You leave the office with a handshake and a sentence: “Everything looks good.” Maybe you get a follow-up message in your patient portal: a column of numbers, most flagged “normal,” a few marked “slightly elevated” with no explanation of what that means.

That annual physical just tested about a dozen markers. It skipped the ones most likely to catch heart disease, insulin resistance, muscle loss, and cardiorespiratory decline while they’re still fixable. Here’s what the standard panel actually covers, and what it quietly leaves out.

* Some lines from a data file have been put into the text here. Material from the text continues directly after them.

/-!
# Route `ByReductionTypeAtTwo` (rung K4), crux C1″ `FineSelmerConjAAtTwoAdditivePotGood` (item stmt-BirchSwinnertonDyer-22615):
# THE CLASS-NUMBER-ONE DOOR — the FIRST UNCONDITIONAL `S₃`-cubic instances of Iwasawa's `μ₂ = 0` in the tree
# (`ℚ(θ)` with `θ³ = θ + 1`, `θ³ = 1 − θ`, and the Eisenstein cubic `X³ − 4X² + 6X − 2`: discriminants `−23, −31, −44`), and
# Coates–Sujatha (A)₂ for every elliptic curve with one of these `2`-torsion fields, modulo Lim 2017 Thm. 3.5 ALONE
# (a `--supports 22615` file; seat `bsd-2adic-k4-w1` GEN 4; sequel of `…UniquePrimeDoor`/`…InertDoor`/`…EisensteinDoor`/
# `…CubicDiscriminant`)

HONEST FRAMING (cell `bsd-2adic`, D-0036/D-0054): types-the-object-of; closes nothing at the `∀`-level (C1″ ⟺ Iwasawa's
`μ₂`-conjecture for ALL `S₃`-cubics, `…CurveFreeIff`); nothing booked; BSD is not proved by any of this. §1–§2 are UNCONDITIONAL
KERNEL THEOREMS (no named fact, no displayed datum); §3 is conditional on ONE named fact, `hLim2` = Lim 2017 Thm. 3.5 + Lemma 3.2
at `p = 2`, and on nothing else.

THE CHAIN (all kernel): parity of `(p, q, r)` ⟹ exactly one prime of `ℚ(β)` above `2` (`…InertDoor` / `…EisensteinDoor`);
`|disc| ≤ 45` ⟹ `h(ℚ(β)) = 1` (`…CubicDiscriminant`: `disc = m² d_K`, Minkowski); Iwasawa 1956 (discharged fact
`iwasawa1956_…_unique_prime_holds`) ⟹ `e_n = 0` for every layer of EVERY `ℤ₂`-extension of `ℚ(β)` ⟹ `μ₂ = 0` (growth form).

* §1 `classicalMuVanishes_two_adjoin_of_odd_of_abs_discr_le` (`r` odd, `p + q` odd, `|disc| ≤ 45`) and
  `classicalMuVanishes_two_adjoin_of_eisenstein_of_abs_discr_le` (`p, q, r` even, `4 ∤ r`, `|disc| ≤ 45`): `μ₂ = 0` along EVERY
  `ℤ₂`-extension of `ℚ(β)`, NO hypothesis left.
* §2 THE THREE SMALLEST `S₃`-CUBIC FIELDS: **`classicalMuVanishes_cubicField_disc_neg23'`** (`X³ − X − 1`),
  **`classicalMuVanishes_cubicField_disc_neg31`** (`X³ + X − 1`), **`classicalMuVanishes_cubicField_disc_neg44`** (`X³ − 4X² + 6X − 2`):
  Iwasawa's `μ₂` vanishes along every `ℤ₂`-extension — UNCONDITIONAL. (`…CurveFreeHeart` §7 had «C1″ ⟹ `μ₂(ℚ(θ_{−23})) = 0`» as a
  refutation handle; that handle is now settled on the `μ₂ = 0` side by the kernel.)
* §3 (A)₂ modulo `hLim2` ALONE: `fineSelmerDual_moduleFinite_two_of_odd_cubic_pointField_of_abs_discr_le` (any `W/ℚ`, any `P ≠ 0` in
  `W[2]` with `ℚ(P) = ℚ(β)`), its Eisenstein twin, and the cubic models **`y² = x³ − x − 1`**, **`y² = x³ + x − 1`**,
  **`y² = x³ − 4x² + 6x − 2`** (`conjA_two_cubicModel_disc_neg23/31/44`): Coates–Sujatha Conjecture A at `p = 2` for these `S₃`-image
  curves follows from Lim's printed theorem and nothing else — the first such instances on the additive/`S₃` side of K4.

References: [Greenberg2001IwasawaPastPresent] Prop. 2.1 p. 339; [Washington1997] Prop. 13.22; [Lim2017FineSelmer] Thm. 3.5, Lemma 3.2;
[CoatesSujatha2005] (A); [Marcus1977] Ch. 5 (Minkowski); [Cohen1993] App. B Table B.4 (d = −23, −31, −44: h = 1).
-/

set_option autoImplicit false
-- sibling precedent (`…CubicDiscriminant.lean`): the directory name repeats the summit name
set_option linter.dupNamespace false

noncomputable section

open scoped Classical IntermediateField NumberField

namespace Summit.BirchSwinnertonDyer.BirchSwinnertonDyer.Theorems.AddKatoTwo

open WeierstrassCurve Field Polynomial IsDedekindDomain Literature.NumberTheory.EllipticCurves
  Literature.NumberTheory.GaloisRepresentations
  Literature.NumberTheory.IwasawaTheory
  Summit.BirchSwinnertonDyer.BirchSwinnertonDyer.Theorems.AlignedTransportAtTwoTorsionPointField
  Summit.BirchSwinnertonDyer.BirchSwinnertonDyer.Theses.ByReductionTypeAtTwo

/-! ## §1 `μ₂ = 0` for `ℚ(β)` with NO hypothesis left: parity + small discriminant -/

section General

variable {p q r : ℤ}

/-- **`μ₂ = 0` UNCONDITIONALLY on the small inert block**: for `p q r : ℤ` with `r` odd, `p + q` odd and `|disc(X³ + pX² + qX + r)| ≤ 45`,
every root `β ∈ ℚ̄` and EVERY `ℤ₂`-extension `κ` of `ℚ(β)`: Iwasawa's classical `μ`-invariant of `κ` vanishes (growth form).
(`2` inert by `…InertDoor`, `h = 1` by `…CubicDiscriminant`, then Iwasawa 1956.) KERNEL, no named fact.
[cite: Greenberg2001IwasawaPastPresent, Prop. 2.1 p. 339] [cite: Marcus1977, Ch. 5 Cor. 2 of Thm. 37] -/
theorem classicalMuVanishes_two_adjoin_of_odd_of_abs_discr_le (hr : Odd r) (hpq : Odd (p + q))
    (hsmall : |Cubic.discr ⟨1, p, q, r⟩| ≤ 45) {β : AlgebraicClosure ℚ}
    (hβ : aeval β (Cubic.toPoly ⟨1, (p : ℚ), q, r⟩) = 0) (κ : ZpExtension (IntermediateField.adjoin ℚ {β}) 2) :
    ClassicalMuVanishes κ :=
  classicalMuVanishes_two_adjoin_of_odd hr hpq hβ
    (not_two_dvd_card_classGroup_adjoin_of_abs_discr_le (irreducible_cubic_of_odd hr hpq) hsmall hβ) κ

/-- **`μ₂ = 0` UNCONDITIONALLY on the small Eisenstein block**: `p, q, r` even, `4 ∤ r`, `|disc| ≤ 45`, any root `β`, EVERY
`ℤ₂`-extension of `ℚ(β)`. KERNEL, no named fact. [cite: Greenberg2001IwasawaPastPresent, Prop. 2.1 p. 339] [cite: Marcus1977, Ch. 5 Cor. 2 of Thm. 37] -/
theorem classicalMuVanishes_two_adjoin_of_eisenstein_of_abs_discr_le (hp : Even p) (hq : Even q) (hr : Even r)
    (hr4 : ¬ (4 : ℤ) ∣ r) (hsmall : |Cubic.discr ⟨1, p, q, r⟩| ≤ 45) {β : AlgebraicClosure ℚ}
    (hβ : aeval β (Cubic.toPoly ⟨1, (p : ℚ), q, r⟩) = 0) (κ : ZpExtension (IntermediateField.adjoin ℚ {β}) 2) :
    ClassicalMuVanishes κ :=
  classicalMuVanishes_two_adjoin_of_eisenstein hp hq hr hr4 hβ
    (not_two_dvd_card_classGroup_adjoin_of_abs_discr_le (irreducible_cubic_of_eisenstein hp hq hr hr4) hsmall hβ) κ

/-- Strong form on the small inert block: `e_n = ord₂ #Cl(𝓞 ℚ(β)_n) = 0` for every layer of every `ℤ₂`-extension. KERNEL.
[cite: Greenberg2001IwasawaPastPresent, Prop. 2.1 p. 339] -/
theorem classNumberPExp_eq_zero_adjoin_of_odd_of_abs_discr_le (hr : Odd r) (hpq : Odd (p + q))
    (hsmall : |Cubic.discr ⟨1, p, q, r⟩| ≤ 45) {β : AlgebraicClosure ℚ}
    (hβ : aeval β (Cubic.toPoly ⟨1, (p : ℚ), q, r⟩) = 0) (κ : ZpExtension (IntermediateField.adjoin ℚ {β}) 2) (n : ℕ) :
    classNumberPExp κ n = 0 :=
  classNumberPExp_eq_zero_adjoin_of_odd hr hpq hβ
    (not_two_dvd_card_classGroup_adjoin_of_abs_discr_le (irreducible_cubic_of_odd hr hpq) hsmall hβ) κ n

end General

/-! ## §2 The three smallest `S₃`-cubic fields: `μ₂ = 0`, UNCONDITIONAL -/

section Instances

/-- **Iwasawa's `μ₂ = 0` for the cubic field of discriminant `−23`** (`ℚ(θ)`, `θ³ = θ + 1`, the smallest cubic field; `2` inert,
`h = 1`): along EVERY `ℤ₂`-extension of `ℚ(θ)`, for every root `θ ∈ ℚ̄` of `X³ − X − 1`, the classical `μ`-invariant vanishes
(growth form; indeed `e_n = 0` for all `n`). UNCONDITIONAL KERNEL THEOREM — an `S₃`-cubic instance of Iwasawa's `μ`-conjecture
at `ℓ = 2`, i.e. one field's worth of the curve-free form of C1″. [cite: Greenberg2001IwasawaPastPresent, Prop. 2.1 p. 339]
[cite: Cohen1993, App. B Table B.4 (d = −23)] -/
theorem classicalMuVanishes_cubicField_disc_neg23' {θ : AlgebraicClosure ℚ}
    (hθ : aeval θ (Cubic.toPoly ⟨1, ((0 : ℤ) : ℚ), ((-1 : ℤ) : ℚ), ((-1 : ℤ) : ℚ)⟩) = 0)
    (κ : ZpExtension (IntermediateField.adjoin ℚ {θ}) 2) : ClassicalMuVanishes κ :=
  classicalMuVanishes_two_adjoin_of_odd_of_abs_discr_le (p := 0) (q := -1) (r := -1) (by decide) (by decide)
    (by simp only [Cubic.discr]; norm_num) hθ κ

What your annual physical actually tests

The exact panel varies by practice and insurer, but the core is consistent across most primary care offices:

Blood work:

  • CBC (complete blood count). Red cells, white cells, platelets, hemoglobin. Good for detecting anemia, infection, and blood cancers. Not designed to catch cardiovascular risk, metabolic health, or body composition issues.
  • BMP or CMP (basic/comprehensive metabolic panel). Sodium, potassium, glucose, kidney function (creatinine, BUN), liver enzymes. Useful for acute organ dysfunction. Not designed for early disease detection.
  • Lipid panel. Total cholesterol, LDL-C, HDL-C, triglycerides. This is the one that’s supposed to assess your heart risk. We’ll come back to why LDL-C is the wrong number.
  • Fasting glucose. A single snapshot of blood sugar after an overnight fast.
  • TSH. Thyroid function. Sometimes included, sometimes not.
  • A1c. Average blood sugar over 2-3 months. Increasingly ordered, but not universal.

Physical exam:

  • Blood pressure
  • Weight and BMI
  • Heart and lung sounds
  • Abdominal palpation
  • Maybe a skin check
  • Age-appropriate cancer screenings (mammogram referral, colonoscopy referral, PSA discussion)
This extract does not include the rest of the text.